Under the Farm to Fork strategy, the European Commission has set a target for at least 25 % of agricultural land in the EU to be under organic farming by 2030. This is an important element of the European Green Deal. Achieving this goal will require the development and dissemination of new organic cultivars, and the EU-funded LIVESEED (improve performance of organic agriculture by boosting organic seed and plant breeding efforts across Europe) project sought to support this by tackling the issue of organic seed availability and quality from a variety of angles, from market aspects through to regulation. Launched in 2017, the project brought together 48 organizations from 18 European countries, including plant researchers, crop breeders, seed producers, organic associations, and retailers.
One of the researchers involved is Edwin Nuijten, a plant scientist at De Beersche Hoeve in the Netherlands, who led a part of the work plan that focused on how different breeding approaches can support and strengthen each other. “Breeding is not only about producing the best plant for the best field, but it’s also a process, we need to take into account also the social aspects,” he says. LIVESEED’s goal was to combine the best elements of different plant breeding approaches.
The consortium identified four specific approaches, referred to as ecosystem-based, community-based, trait-based, and corporate-based. Ecosystem-based approaches examine how a crop interacts with and can contribute to the surrounding environment. Community-based approaches have a strong connection between the breeder and growers, seeking to maximize societal value to them. Trait-based approaches pursue broader societal benefits by improving specific traits, such as increasing the concentration of essential vitamins in crops, while corporate-based approaches seek to maximize profit and minimize costs. “These are all value-driven but their values are different,” adds Nuijten. “This is not to say that some values are better than others, but to ask how we can connect them so that they strengthen each other, and improve ecological and social resilience.”
The consortium gathered information on breeding techniques and published a number of research papers. More than 800 organic farmers were consulted on various aspects related to plant breeding and seed markets, and LIVESEED contributed to the expansion of the Organic Farm Knowledge Platform with a dedicated section on these themes. The LIVESEED project also developed a router database at the EU scale which enables seed suppliers to enter offers into other national databases with a single entry.
The team is now working on the implementation of their findings, drafting guidelines for implementing a combined breeding approach. The situation is acute, as developing new crop varieties is a slow process, and breeders must act now to prepare for agricultural challenges in the future, such as tighter restrictions on pesticide use and a changing climate. In addition, notes Nuijten, farmers and consumers are threatened by dysfunction in the plant breeding and seed market. “When you look at conventional breeding, two or three companies dominate the market of each fruit and vegetable.
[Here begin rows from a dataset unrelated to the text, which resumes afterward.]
import Summits.Ventures.PackingBounds.ThreePointCert.T29Agg1
import Summits.Ventures.PackingBounds.ThreePointCert.CheckDim3

/-!
# Tammes θ(29) ≤ arccos(3819/5000) (A(3, 3819/5000) ≤ 28): kernel validation of the blocks of (i') and of the `FI` expansion (part 11)

Framing: lottery ticket; floor = certified bounds/negative ranges. Venture `PackingBounds` (cell
`pub-packcert`), three-point SDP family. Integer data of a feasible point of the Bachoc–Vallentin
semidefinite program (n = 3, s = 3819/5000, degree d = 10, Bachoc–Vallentin
multiplier set = cell mode sym2), derived by `cert2lean_s2.py` (sdp gen 5 fork of cert2lean_lp.py) from the exact rational certificate
`sdp-n3-d10-s3819-5000-sym2f-lpclient-v1.json` of the cell (exact verifier #1 + verifier #2 of the other seat), in the units of the kernel
checker `ThreePointCert.Check` + `CheckSym2` (soundness `card_le_of_cert3S2`); Gram factors offset-encoded for the
Kronecker-packed chunk validation `ThreePointCert.CheckKron` (emitter `emitleanS2.py` = lp gen 3 emitleanK.py). Generated file: plain
lists of integers / monomials.
-/

namespace Summit.Ventures.PackingBounds.ThreePointCert.T29

open Literature.Geometry.DiscreteGeometry Literature.Geometry.DiscreteGeometry.PolyCert PolyCert.SPoly

set_option maxRecDepth 100000 in
set_option maxHeartbeats 0 in
/-- `FI` expansion on `S²` (Chebyshev kernels `QI3`), blocks [8] (kernel, trie residual). -/
theorem okF_9 : FchunkOK3 T29.cert.d [FBlk.mk 8 T29.fw8] T29.dFc8 T29.dFc9 = true := by
  decide +kernel

end Summit.Ventures.PackingBounds.ThreePointCert.T29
If one company terminates its breeding program, farmers are wholly dependent on the other.
“Even for conventional agriculture, the situation is not sustainable,” he explains. “Organic seed and plant breeding can provide an opportunity to think about more sustainable breeding approaches. We need to develop many more new alternatives, so this resource is useful for all farmers,” says Nuijten. “It’s often said that organic food is too expensive, but you could say that conventional food is too cheap – take hidden costs into account and a different picture emerges.”